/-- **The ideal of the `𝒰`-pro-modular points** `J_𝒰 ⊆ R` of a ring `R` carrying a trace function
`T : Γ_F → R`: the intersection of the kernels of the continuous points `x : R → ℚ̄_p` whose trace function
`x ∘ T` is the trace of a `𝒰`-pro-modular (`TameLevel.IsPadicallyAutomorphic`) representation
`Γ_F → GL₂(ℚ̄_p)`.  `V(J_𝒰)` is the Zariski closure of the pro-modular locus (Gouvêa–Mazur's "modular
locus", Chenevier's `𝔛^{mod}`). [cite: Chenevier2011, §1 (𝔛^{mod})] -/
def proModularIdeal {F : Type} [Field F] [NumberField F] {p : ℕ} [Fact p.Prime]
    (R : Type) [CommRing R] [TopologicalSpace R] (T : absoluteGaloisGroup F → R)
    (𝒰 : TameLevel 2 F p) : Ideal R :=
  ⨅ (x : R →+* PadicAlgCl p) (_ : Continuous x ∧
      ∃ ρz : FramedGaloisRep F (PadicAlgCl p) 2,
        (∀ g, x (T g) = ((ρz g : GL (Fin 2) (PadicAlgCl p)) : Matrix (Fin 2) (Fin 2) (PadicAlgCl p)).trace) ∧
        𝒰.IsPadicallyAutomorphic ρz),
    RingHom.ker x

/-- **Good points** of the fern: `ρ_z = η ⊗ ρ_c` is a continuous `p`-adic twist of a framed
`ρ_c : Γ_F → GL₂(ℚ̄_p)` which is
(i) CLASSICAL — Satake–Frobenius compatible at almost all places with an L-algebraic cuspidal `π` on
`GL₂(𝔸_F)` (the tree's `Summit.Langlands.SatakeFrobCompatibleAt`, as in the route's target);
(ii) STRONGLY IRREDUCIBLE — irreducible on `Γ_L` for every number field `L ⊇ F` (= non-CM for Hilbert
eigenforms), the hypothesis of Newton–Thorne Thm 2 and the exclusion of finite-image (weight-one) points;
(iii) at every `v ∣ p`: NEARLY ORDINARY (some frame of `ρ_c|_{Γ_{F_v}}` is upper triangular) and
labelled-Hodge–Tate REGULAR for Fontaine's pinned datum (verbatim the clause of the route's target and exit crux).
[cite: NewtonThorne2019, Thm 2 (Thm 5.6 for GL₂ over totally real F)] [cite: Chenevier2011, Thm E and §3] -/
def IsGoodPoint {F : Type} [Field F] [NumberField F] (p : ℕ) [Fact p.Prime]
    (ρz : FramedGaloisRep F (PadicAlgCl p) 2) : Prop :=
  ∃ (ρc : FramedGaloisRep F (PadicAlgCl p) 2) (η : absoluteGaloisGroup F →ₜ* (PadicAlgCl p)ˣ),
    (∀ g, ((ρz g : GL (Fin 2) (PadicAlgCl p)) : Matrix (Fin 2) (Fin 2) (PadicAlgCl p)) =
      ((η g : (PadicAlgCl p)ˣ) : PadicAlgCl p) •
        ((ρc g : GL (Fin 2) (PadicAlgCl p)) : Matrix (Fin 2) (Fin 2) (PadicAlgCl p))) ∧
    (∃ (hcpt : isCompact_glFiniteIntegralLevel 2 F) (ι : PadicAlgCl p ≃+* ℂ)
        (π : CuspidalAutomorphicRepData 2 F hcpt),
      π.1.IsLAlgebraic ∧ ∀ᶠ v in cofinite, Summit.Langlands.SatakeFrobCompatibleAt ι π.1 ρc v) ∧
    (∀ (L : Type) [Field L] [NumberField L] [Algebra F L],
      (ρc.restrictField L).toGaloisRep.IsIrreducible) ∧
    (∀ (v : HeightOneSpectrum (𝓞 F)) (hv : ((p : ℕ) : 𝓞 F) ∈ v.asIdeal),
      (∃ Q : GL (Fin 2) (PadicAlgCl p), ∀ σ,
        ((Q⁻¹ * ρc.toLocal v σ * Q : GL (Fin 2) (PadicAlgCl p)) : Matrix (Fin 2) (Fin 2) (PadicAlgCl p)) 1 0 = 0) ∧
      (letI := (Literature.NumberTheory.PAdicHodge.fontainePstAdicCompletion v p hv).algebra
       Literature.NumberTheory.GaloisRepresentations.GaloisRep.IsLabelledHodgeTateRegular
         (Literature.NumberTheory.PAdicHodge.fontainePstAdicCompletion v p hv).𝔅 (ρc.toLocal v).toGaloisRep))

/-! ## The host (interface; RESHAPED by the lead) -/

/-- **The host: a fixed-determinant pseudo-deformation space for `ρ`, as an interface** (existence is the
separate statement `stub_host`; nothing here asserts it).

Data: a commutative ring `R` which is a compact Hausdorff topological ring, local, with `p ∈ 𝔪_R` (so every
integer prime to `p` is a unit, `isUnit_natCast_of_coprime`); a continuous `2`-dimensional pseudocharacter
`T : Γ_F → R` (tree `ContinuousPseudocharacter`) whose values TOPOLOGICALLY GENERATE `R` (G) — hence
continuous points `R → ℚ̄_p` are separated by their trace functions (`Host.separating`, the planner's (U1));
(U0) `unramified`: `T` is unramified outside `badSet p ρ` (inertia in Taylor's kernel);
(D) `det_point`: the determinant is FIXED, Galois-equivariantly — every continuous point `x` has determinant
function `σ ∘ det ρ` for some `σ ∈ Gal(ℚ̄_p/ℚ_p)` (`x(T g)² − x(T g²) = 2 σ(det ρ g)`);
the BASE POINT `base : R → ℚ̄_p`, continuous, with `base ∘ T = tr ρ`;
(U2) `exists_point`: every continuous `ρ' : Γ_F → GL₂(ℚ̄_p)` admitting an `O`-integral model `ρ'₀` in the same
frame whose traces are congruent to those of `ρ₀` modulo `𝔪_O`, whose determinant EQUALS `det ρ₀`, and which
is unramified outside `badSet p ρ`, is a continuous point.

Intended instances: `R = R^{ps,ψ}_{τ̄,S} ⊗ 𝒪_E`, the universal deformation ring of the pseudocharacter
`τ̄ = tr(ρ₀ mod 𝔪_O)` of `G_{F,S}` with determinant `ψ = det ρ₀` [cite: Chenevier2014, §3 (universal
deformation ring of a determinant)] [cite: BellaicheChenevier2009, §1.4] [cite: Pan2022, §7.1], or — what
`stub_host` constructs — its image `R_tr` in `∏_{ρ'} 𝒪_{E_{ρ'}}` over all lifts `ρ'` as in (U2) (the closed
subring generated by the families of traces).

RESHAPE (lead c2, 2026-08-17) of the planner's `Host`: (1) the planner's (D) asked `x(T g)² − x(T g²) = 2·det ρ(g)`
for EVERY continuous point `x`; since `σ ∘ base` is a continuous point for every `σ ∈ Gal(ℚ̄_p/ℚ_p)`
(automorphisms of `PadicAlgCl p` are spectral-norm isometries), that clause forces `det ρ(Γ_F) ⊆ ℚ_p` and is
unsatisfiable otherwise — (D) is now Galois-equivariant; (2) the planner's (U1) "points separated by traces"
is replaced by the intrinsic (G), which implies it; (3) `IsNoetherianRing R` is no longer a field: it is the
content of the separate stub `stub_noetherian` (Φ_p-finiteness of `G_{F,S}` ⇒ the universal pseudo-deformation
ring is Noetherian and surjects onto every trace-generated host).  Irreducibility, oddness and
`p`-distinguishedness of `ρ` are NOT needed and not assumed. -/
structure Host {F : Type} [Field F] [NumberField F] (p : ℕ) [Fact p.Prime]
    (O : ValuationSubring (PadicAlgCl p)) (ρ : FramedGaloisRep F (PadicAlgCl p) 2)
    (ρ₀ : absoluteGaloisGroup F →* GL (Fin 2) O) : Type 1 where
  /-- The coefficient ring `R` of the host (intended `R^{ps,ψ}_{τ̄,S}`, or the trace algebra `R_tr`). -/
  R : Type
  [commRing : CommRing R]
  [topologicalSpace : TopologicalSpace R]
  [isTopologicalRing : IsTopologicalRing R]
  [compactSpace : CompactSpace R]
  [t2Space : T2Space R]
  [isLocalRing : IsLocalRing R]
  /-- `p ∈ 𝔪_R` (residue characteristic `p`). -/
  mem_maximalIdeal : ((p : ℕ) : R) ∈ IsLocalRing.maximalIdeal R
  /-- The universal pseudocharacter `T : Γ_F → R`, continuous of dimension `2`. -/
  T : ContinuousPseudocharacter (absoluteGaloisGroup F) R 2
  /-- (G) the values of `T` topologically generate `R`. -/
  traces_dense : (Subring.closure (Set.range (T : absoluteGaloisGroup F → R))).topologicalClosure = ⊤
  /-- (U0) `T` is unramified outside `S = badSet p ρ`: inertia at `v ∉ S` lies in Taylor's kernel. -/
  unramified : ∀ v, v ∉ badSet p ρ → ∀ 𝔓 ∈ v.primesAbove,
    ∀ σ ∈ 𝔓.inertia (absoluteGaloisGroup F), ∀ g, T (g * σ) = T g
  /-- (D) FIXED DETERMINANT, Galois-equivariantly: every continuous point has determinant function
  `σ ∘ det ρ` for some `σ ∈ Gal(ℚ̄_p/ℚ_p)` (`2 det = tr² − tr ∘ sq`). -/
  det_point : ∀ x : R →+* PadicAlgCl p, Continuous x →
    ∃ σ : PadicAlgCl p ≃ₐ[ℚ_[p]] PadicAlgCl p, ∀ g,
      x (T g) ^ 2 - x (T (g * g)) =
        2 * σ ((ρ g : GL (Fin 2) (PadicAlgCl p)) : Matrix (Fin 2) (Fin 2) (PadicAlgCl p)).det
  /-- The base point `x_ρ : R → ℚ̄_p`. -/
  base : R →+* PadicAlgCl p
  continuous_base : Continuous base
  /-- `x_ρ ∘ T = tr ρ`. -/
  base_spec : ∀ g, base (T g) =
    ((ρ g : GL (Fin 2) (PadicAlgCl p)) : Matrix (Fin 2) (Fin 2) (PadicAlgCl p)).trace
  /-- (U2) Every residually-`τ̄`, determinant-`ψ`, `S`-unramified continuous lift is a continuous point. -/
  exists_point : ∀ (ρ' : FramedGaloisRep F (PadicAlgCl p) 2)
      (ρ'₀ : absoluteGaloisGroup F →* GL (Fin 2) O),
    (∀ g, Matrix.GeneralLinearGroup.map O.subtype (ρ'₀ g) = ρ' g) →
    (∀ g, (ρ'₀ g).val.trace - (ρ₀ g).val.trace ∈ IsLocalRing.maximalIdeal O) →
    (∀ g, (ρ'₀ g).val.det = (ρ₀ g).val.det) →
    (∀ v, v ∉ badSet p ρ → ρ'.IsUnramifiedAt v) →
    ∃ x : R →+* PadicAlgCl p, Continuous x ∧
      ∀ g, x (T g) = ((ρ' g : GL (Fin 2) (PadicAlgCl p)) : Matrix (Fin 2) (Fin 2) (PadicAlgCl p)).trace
────────────────────
Pick out every line of the listing containing the word "SatakeFrobCompatibleAt", and show those lines.

*Result for this task*.
`GL₂(𝔸_F)` (the tree's `Summit.Langlands.SatakeFrobCompatibleAt`, as in the route's target);
      π.1.IsLAlgebraic ∧ ∀ᶠ v in cofinite, Summit.Langlands.SatakeFrobCompatibleAt ι π.1 ρc v) ∧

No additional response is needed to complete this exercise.